### YOUR GOAL
From the material below, list every line containing "elements".
*** Block opens ***
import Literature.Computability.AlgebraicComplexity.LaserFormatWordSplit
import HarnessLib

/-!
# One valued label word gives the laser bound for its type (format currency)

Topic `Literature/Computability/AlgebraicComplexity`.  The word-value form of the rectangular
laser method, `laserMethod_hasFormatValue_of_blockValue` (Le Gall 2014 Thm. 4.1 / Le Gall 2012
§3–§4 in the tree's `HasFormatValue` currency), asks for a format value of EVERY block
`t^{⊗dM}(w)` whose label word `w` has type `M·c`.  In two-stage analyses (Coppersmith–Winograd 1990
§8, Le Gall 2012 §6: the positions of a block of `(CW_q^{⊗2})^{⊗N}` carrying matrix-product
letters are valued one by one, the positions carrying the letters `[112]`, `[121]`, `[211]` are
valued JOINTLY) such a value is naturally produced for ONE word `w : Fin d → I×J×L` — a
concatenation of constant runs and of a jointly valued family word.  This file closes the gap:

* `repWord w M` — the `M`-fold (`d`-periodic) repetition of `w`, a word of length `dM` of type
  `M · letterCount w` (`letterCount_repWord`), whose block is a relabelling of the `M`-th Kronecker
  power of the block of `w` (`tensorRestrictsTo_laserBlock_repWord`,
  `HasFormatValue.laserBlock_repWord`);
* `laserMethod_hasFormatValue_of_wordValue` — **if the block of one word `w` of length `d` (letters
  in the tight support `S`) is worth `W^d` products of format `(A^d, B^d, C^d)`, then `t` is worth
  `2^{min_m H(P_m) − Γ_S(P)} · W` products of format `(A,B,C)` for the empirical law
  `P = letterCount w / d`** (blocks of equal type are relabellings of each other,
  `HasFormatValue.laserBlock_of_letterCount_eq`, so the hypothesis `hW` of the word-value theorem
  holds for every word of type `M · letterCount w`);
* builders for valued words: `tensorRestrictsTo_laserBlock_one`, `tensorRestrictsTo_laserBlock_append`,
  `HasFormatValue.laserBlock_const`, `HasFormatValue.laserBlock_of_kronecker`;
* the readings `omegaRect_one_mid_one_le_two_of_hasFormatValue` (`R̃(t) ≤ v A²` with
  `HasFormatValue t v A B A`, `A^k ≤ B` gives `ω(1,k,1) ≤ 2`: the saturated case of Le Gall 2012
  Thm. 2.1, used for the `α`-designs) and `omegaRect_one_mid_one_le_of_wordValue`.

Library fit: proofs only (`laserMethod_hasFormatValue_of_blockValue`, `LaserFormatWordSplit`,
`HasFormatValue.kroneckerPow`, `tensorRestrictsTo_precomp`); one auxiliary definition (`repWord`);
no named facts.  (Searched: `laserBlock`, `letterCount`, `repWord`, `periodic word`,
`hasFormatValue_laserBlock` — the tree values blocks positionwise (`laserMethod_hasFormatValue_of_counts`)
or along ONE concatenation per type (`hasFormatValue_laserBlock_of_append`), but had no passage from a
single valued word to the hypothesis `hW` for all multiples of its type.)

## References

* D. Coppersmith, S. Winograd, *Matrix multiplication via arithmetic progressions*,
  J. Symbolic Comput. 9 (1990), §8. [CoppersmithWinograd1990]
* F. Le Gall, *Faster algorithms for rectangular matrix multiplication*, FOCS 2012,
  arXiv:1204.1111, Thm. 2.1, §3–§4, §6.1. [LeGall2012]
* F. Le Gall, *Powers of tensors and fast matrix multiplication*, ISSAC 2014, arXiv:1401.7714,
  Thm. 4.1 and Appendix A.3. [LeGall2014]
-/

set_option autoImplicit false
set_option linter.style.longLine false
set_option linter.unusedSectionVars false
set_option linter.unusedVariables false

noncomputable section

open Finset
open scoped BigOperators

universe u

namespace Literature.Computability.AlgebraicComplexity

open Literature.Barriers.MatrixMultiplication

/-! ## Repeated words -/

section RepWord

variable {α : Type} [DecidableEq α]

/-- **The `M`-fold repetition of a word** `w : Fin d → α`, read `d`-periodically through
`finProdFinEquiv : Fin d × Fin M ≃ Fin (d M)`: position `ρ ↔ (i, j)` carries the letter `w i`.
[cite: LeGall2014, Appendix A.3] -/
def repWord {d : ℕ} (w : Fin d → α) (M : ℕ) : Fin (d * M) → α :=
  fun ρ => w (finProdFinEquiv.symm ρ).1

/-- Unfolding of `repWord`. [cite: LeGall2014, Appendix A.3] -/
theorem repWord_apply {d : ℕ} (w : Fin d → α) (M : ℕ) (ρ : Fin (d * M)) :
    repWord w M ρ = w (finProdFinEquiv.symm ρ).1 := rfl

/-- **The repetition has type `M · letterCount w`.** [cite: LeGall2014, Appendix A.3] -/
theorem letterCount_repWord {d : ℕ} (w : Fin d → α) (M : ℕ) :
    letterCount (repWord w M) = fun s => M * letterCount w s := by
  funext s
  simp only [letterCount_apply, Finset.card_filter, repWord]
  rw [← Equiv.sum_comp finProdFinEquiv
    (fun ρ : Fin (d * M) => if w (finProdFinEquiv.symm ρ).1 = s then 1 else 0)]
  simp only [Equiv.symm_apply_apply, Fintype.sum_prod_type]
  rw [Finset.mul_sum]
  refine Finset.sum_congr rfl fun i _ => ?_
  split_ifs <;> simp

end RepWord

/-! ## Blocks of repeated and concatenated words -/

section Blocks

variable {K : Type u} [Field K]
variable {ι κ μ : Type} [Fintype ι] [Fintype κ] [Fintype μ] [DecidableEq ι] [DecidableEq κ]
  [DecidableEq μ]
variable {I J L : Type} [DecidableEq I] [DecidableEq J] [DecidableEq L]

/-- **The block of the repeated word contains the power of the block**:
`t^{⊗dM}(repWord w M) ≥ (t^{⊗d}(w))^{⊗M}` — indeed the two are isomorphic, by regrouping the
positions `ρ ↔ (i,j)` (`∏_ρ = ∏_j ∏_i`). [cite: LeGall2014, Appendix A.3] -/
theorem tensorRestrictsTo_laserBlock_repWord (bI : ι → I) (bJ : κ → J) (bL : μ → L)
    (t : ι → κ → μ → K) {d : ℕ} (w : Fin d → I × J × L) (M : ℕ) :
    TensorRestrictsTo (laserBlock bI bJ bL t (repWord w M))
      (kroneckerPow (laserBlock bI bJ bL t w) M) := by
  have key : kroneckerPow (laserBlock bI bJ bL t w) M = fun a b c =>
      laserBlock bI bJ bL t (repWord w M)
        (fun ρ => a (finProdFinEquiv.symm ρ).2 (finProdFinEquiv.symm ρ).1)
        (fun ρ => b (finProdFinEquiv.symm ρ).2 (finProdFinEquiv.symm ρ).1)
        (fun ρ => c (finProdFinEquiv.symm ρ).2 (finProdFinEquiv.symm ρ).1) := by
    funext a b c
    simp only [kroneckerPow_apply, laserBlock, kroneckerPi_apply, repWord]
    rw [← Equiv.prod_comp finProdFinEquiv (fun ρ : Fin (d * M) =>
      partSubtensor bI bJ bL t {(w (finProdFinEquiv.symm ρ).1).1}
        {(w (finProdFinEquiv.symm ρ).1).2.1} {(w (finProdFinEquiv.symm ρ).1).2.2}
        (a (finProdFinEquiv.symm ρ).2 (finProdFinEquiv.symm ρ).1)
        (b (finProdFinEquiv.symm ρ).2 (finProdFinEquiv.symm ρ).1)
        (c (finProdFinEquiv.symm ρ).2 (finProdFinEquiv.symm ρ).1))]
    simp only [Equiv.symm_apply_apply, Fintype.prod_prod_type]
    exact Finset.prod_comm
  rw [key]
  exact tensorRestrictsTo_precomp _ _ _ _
*** Block closes ***
*** Block opens ***
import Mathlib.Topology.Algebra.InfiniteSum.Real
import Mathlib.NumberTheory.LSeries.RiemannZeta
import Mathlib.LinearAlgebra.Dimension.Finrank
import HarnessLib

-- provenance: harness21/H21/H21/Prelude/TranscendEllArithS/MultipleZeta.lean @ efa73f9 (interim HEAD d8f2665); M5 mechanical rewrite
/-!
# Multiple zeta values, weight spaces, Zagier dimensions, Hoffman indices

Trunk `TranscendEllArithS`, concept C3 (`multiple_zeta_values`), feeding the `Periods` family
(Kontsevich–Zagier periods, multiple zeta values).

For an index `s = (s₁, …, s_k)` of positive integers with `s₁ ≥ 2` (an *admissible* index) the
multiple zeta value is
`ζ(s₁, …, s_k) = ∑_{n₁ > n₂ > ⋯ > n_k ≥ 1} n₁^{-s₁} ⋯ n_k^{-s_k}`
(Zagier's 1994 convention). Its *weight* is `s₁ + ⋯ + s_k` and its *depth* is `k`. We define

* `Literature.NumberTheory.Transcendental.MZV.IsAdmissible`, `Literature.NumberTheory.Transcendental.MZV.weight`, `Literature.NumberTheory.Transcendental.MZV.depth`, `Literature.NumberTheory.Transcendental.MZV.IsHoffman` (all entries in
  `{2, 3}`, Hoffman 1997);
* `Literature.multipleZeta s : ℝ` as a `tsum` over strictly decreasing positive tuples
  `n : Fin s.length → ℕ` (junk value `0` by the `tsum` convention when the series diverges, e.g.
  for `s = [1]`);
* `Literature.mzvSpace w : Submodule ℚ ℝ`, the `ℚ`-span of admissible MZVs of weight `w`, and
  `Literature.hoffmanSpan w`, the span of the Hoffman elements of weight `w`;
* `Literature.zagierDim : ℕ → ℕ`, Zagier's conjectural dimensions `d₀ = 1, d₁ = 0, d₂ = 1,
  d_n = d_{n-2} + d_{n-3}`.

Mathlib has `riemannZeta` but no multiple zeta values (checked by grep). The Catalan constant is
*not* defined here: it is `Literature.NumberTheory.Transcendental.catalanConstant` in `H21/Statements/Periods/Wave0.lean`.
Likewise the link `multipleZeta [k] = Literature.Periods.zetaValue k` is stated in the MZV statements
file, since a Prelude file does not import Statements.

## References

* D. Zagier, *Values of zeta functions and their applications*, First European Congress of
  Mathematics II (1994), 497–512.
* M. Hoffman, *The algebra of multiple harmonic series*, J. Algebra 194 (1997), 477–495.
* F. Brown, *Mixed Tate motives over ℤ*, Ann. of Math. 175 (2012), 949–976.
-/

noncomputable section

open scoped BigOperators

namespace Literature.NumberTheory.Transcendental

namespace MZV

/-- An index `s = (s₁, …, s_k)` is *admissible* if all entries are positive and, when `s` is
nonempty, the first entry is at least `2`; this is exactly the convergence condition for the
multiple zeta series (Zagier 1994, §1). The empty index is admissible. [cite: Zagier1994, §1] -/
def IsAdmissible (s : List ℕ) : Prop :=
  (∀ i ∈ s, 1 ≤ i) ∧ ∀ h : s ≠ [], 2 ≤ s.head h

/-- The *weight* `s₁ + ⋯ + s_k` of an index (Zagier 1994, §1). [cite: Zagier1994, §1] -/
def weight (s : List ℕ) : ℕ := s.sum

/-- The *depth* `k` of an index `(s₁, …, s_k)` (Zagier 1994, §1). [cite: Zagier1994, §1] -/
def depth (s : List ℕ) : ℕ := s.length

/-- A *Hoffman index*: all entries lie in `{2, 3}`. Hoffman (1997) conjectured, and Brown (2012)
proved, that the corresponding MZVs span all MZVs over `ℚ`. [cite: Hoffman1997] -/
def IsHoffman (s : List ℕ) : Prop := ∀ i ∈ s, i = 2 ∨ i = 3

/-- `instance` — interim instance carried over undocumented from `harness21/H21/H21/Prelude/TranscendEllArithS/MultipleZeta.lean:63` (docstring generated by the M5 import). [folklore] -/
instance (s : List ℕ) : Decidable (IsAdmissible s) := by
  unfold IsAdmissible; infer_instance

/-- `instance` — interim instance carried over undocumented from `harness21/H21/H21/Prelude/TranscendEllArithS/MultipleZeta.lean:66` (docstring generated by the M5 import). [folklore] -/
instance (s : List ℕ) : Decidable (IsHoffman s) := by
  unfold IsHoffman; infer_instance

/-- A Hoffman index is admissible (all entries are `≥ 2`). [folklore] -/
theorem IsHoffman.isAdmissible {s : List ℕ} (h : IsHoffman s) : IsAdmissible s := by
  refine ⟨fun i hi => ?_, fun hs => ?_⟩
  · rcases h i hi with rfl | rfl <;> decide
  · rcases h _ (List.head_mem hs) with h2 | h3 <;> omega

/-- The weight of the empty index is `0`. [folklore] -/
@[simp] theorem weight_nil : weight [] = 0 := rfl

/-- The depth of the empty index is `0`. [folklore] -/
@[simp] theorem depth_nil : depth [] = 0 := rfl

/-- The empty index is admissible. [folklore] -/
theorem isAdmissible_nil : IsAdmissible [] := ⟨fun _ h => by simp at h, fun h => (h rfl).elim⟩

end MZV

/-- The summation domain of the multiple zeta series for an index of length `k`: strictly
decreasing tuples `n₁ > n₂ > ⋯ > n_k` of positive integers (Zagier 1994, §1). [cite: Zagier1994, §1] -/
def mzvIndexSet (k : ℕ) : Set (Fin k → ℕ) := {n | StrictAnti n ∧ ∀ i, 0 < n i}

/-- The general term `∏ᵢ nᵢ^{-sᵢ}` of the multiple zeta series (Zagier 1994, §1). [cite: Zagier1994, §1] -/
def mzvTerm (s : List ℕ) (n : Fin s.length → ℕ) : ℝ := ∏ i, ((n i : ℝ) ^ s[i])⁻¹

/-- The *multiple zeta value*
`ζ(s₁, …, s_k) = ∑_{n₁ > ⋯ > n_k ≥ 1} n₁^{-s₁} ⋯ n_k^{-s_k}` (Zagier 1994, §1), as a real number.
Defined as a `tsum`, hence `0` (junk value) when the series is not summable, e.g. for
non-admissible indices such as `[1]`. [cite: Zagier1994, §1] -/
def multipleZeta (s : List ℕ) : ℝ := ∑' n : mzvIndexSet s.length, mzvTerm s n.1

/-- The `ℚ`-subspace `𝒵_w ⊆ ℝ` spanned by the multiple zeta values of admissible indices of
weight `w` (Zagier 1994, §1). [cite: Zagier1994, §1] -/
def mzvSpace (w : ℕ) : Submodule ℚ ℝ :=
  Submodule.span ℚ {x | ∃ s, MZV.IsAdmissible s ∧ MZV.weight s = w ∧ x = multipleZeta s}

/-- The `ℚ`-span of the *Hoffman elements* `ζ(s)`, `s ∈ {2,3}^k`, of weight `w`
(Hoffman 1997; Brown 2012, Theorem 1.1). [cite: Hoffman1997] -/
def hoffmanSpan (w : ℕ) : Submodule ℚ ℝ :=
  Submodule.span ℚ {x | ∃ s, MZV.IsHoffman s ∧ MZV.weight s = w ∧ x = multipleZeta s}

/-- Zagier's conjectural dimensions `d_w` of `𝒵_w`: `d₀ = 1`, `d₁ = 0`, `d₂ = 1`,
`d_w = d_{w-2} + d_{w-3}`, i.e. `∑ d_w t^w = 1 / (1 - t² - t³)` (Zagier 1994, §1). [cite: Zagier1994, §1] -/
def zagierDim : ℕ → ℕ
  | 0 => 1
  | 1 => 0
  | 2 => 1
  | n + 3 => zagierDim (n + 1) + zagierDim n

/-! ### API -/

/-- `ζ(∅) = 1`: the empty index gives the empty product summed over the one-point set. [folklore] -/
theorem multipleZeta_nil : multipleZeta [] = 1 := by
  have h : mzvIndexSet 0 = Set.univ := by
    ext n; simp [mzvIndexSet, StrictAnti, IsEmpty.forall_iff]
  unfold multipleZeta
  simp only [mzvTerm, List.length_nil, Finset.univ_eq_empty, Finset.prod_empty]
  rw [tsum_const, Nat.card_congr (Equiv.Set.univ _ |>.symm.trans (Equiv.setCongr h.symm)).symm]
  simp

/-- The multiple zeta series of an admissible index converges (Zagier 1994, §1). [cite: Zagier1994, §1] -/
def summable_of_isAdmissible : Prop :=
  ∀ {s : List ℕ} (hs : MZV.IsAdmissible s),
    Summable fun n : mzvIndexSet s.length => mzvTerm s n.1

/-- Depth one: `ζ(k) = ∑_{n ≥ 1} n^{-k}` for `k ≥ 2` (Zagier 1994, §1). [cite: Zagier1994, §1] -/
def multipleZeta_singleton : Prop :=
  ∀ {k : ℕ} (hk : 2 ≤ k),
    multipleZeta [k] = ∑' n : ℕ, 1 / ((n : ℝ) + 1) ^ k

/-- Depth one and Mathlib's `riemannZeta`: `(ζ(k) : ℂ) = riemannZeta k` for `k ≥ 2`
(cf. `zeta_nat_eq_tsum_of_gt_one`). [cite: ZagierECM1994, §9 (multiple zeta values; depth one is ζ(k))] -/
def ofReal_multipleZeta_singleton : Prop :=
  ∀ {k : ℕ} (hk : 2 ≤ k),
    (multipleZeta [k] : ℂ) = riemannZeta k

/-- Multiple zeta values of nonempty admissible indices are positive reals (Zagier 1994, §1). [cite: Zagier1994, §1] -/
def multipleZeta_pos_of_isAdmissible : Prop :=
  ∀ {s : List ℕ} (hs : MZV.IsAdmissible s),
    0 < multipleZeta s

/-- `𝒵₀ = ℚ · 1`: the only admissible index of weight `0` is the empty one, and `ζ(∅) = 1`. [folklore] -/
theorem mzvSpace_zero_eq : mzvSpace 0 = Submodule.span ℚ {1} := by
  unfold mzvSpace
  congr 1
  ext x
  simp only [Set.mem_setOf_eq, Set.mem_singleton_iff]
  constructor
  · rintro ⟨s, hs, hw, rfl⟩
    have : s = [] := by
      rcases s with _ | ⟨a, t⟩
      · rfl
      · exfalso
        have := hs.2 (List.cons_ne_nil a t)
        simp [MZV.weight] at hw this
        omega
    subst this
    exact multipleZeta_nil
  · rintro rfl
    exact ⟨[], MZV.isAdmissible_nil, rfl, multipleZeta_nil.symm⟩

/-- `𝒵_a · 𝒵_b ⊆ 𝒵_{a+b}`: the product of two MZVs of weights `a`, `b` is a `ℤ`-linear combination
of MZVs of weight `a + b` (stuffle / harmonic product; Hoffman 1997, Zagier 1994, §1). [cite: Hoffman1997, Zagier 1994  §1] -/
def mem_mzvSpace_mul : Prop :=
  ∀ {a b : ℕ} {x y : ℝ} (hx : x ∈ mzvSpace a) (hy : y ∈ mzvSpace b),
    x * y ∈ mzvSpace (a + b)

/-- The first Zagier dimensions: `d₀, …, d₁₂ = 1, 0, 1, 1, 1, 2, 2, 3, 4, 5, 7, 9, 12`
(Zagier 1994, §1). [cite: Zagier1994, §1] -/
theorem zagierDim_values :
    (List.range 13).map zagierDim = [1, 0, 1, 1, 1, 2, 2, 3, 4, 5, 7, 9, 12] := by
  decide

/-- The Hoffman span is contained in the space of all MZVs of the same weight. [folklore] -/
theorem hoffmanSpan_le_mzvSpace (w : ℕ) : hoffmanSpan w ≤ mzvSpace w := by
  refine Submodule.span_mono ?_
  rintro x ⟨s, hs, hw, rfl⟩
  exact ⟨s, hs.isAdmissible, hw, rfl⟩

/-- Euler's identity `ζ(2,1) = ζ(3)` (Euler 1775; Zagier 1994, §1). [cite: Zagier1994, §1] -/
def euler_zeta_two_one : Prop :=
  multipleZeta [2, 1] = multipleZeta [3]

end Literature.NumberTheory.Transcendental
*** Block closes ***
### THE ANSWER
  `Literature.hoffmanSpan w`, the span of the Hoffman elements of weight `w`;
/-- The `ℚ`-span of the *Hoffman elements* `ζ(s)`, `s ∈ {2,3}^k`, of weight `w`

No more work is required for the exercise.